* PROBLEM DESCRIPTION
Among the records below, find the line that has "namespace AbelianSchemeOver"; from there, give the lines again exactly, and stop after the line that has "Definition p. 103] -/".

━━━━━ RECORDS PROVIDED ━━━━━

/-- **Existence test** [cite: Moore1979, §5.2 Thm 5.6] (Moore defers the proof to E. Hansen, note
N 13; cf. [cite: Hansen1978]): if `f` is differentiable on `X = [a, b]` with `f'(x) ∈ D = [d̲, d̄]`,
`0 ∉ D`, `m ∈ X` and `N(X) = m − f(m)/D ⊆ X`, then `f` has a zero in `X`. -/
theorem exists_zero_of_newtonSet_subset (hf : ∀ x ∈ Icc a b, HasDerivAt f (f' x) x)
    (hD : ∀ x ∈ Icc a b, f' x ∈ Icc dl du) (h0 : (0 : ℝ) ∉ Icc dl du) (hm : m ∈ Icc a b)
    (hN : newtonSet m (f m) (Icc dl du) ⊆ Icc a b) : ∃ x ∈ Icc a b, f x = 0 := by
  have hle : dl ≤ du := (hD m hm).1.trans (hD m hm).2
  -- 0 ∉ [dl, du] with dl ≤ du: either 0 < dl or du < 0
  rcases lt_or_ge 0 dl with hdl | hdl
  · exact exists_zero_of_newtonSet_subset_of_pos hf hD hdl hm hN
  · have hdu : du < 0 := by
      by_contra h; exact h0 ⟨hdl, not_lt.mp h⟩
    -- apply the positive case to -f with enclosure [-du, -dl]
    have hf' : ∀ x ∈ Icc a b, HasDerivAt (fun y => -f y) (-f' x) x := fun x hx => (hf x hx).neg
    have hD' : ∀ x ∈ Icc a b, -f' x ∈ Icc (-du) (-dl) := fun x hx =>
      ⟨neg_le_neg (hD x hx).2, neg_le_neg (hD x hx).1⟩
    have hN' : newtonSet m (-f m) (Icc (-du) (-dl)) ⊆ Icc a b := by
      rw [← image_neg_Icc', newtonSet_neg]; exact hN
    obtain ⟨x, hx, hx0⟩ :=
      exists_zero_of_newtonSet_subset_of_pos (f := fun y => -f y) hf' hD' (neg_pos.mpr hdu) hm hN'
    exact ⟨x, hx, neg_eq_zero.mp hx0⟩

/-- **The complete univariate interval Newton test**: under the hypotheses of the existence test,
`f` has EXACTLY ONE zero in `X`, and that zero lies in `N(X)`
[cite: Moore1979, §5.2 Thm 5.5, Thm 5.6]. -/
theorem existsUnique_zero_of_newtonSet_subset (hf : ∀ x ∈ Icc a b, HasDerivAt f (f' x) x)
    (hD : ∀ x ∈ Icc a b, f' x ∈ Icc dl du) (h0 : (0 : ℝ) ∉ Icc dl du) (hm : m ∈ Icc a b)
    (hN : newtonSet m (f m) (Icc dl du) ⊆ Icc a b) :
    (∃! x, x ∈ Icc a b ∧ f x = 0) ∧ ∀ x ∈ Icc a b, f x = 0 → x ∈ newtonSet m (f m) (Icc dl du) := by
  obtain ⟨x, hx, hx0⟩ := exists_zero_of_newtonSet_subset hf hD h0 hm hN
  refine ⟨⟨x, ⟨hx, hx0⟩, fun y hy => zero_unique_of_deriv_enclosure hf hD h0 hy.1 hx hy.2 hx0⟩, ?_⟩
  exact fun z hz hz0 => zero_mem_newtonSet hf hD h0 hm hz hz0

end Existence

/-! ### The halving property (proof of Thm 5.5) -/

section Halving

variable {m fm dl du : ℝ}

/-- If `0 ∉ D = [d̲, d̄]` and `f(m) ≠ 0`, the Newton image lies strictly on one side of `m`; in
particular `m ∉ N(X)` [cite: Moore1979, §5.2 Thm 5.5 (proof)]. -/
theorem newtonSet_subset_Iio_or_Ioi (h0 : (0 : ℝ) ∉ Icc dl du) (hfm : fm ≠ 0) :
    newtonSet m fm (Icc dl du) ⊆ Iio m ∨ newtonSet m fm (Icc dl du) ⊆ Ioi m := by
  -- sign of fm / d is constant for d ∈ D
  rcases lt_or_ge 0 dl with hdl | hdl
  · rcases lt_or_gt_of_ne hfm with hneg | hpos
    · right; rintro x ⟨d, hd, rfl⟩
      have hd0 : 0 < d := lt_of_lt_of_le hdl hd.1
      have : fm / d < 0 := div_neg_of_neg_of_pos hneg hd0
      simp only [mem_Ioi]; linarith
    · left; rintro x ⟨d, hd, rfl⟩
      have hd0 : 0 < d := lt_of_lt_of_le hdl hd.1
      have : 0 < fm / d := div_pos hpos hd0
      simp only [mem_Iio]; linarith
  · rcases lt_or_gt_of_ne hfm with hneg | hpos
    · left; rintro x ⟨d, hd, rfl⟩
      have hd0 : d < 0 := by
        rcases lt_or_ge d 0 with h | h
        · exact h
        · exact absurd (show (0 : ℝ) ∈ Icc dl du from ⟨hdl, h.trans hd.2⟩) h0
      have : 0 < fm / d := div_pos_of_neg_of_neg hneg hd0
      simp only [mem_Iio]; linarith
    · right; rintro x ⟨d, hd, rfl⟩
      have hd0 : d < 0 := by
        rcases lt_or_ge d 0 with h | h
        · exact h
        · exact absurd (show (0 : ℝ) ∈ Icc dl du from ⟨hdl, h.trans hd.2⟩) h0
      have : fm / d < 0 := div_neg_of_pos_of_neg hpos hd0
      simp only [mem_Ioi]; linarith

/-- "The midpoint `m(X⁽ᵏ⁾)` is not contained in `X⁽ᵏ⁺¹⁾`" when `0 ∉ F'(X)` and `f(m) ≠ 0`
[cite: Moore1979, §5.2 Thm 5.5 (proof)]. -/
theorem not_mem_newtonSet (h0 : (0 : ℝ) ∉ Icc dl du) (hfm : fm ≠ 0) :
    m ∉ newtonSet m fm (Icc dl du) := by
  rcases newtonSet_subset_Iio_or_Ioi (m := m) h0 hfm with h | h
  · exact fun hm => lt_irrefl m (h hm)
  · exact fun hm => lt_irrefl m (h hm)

━━━━━
━━━━━ RECORDS PROVIDED ━━━━━

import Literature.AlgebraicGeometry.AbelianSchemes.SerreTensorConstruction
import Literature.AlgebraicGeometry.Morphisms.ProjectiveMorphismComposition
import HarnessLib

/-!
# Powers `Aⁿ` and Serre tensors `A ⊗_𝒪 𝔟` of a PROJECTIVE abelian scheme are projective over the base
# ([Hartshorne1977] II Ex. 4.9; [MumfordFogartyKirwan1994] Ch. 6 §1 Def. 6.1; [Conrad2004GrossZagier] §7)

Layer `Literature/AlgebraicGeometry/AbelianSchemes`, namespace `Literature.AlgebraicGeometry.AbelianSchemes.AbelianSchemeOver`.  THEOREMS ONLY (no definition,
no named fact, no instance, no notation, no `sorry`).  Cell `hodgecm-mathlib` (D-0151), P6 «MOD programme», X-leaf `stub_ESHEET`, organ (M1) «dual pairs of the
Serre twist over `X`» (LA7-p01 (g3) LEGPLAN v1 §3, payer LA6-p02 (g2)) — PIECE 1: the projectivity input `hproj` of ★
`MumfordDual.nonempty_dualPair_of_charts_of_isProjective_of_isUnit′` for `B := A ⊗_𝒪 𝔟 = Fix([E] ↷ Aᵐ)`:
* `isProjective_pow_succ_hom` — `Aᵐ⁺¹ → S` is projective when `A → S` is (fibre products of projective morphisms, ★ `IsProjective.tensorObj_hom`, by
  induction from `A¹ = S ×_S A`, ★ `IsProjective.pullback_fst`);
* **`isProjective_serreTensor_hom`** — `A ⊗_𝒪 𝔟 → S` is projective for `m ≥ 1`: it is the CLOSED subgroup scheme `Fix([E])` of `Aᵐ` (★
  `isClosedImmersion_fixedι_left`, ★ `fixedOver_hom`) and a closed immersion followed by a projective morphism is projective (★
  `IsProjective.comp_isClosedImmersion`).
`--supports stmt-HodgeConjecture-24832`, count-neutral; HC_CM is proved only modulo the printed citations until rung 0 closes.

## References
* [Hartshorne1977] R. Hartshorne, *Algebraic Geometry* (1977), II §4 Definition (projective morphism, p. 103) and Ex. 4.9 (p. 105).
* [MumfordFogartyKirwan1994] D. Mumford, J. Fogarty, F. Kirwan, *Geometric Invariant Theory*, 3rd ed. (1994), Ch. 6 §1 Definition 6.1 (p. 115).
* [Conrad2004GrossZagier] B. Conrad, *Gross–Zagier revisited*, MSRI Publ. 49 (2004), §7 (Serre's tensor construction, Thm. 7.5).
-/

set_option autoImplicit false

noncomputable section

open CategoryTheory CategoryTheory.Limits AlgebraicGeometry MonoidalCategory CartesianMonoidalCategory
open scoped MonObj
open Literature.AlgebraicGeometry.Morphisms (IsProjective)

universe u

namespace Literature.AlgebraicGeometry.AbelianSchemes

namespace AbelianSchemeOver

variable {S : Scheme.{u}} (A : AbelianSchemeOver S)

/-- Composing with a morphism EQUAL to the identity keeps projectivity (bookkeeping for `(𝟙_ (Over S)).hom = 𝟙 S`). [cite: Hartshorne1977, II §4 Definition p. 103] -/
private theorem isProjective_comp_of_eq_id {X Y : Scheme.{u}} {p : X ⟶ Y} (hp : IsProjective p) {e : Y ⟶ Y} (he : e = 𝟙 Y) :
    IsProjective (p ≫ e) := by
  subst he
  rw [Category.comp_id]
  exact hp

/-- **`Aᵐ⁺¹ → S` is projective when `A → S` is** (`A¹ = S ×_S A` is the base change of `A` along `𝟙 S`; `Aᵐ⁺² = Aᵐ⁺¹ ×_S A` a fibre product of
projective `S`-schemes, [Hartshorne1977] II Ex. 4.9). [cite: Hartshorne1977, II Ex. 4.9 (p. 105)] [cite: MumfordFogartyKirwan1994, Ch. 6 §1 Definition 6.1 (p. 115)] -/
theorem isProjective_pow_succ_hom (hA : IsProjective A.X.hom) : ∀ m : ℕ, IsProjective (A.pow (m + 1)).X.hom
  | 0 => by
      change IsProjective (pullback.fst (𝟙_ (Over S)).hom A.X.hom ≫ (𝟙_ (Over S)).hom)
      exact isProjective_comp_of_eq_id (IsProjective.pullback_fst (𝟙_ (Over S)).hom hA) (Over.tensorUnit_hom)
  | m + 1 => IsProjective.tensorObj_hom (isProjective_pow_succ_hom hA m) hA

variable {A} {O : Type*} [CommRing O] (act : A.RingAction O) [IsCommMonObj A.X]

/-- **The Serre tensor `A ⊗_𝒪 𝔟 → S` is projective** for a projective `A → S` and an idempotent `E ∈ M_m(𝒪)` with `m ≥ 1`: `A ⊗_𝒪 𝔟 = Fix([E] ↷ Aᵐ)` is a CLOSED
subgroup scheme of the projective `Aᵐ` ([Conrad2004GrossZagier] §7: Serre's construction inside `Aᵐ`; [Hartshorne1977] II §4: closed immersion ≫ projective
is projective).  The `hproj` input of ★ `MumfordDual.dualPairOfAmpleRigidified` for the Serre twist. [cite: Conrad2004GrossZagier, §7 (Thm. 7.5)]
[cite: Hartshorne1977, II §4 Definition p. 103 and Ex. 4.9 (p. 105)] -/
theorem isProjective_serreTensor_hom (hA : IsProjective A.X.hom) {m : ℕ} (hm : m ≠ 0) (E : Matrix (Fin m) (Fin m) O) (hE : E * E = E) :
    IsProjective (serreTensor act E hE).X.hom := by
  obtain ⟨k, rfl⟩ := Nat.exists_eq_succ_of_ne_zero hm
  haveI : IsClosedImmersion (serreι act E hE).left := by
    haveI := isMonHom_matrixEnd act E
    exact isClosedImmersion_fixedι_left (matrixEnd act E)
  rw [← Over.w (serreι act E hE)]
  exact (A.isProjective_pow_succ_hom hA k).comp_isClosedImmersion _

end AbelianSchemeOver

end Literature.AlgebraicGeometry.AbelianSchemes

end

━━━━━

* RESULT
namespace AbelianSchemeOver

variable {S : Scheme.{u}} (A : AbelianSchemeOver S)

/-- Composing with a morphism EQUAL to the identity keeps projectivity (bookkeeping for `(𝟙_ (Over S)).hom = 𝟙 S`). [cite: Hartshorne1977, II §4 Definition p. 103] -/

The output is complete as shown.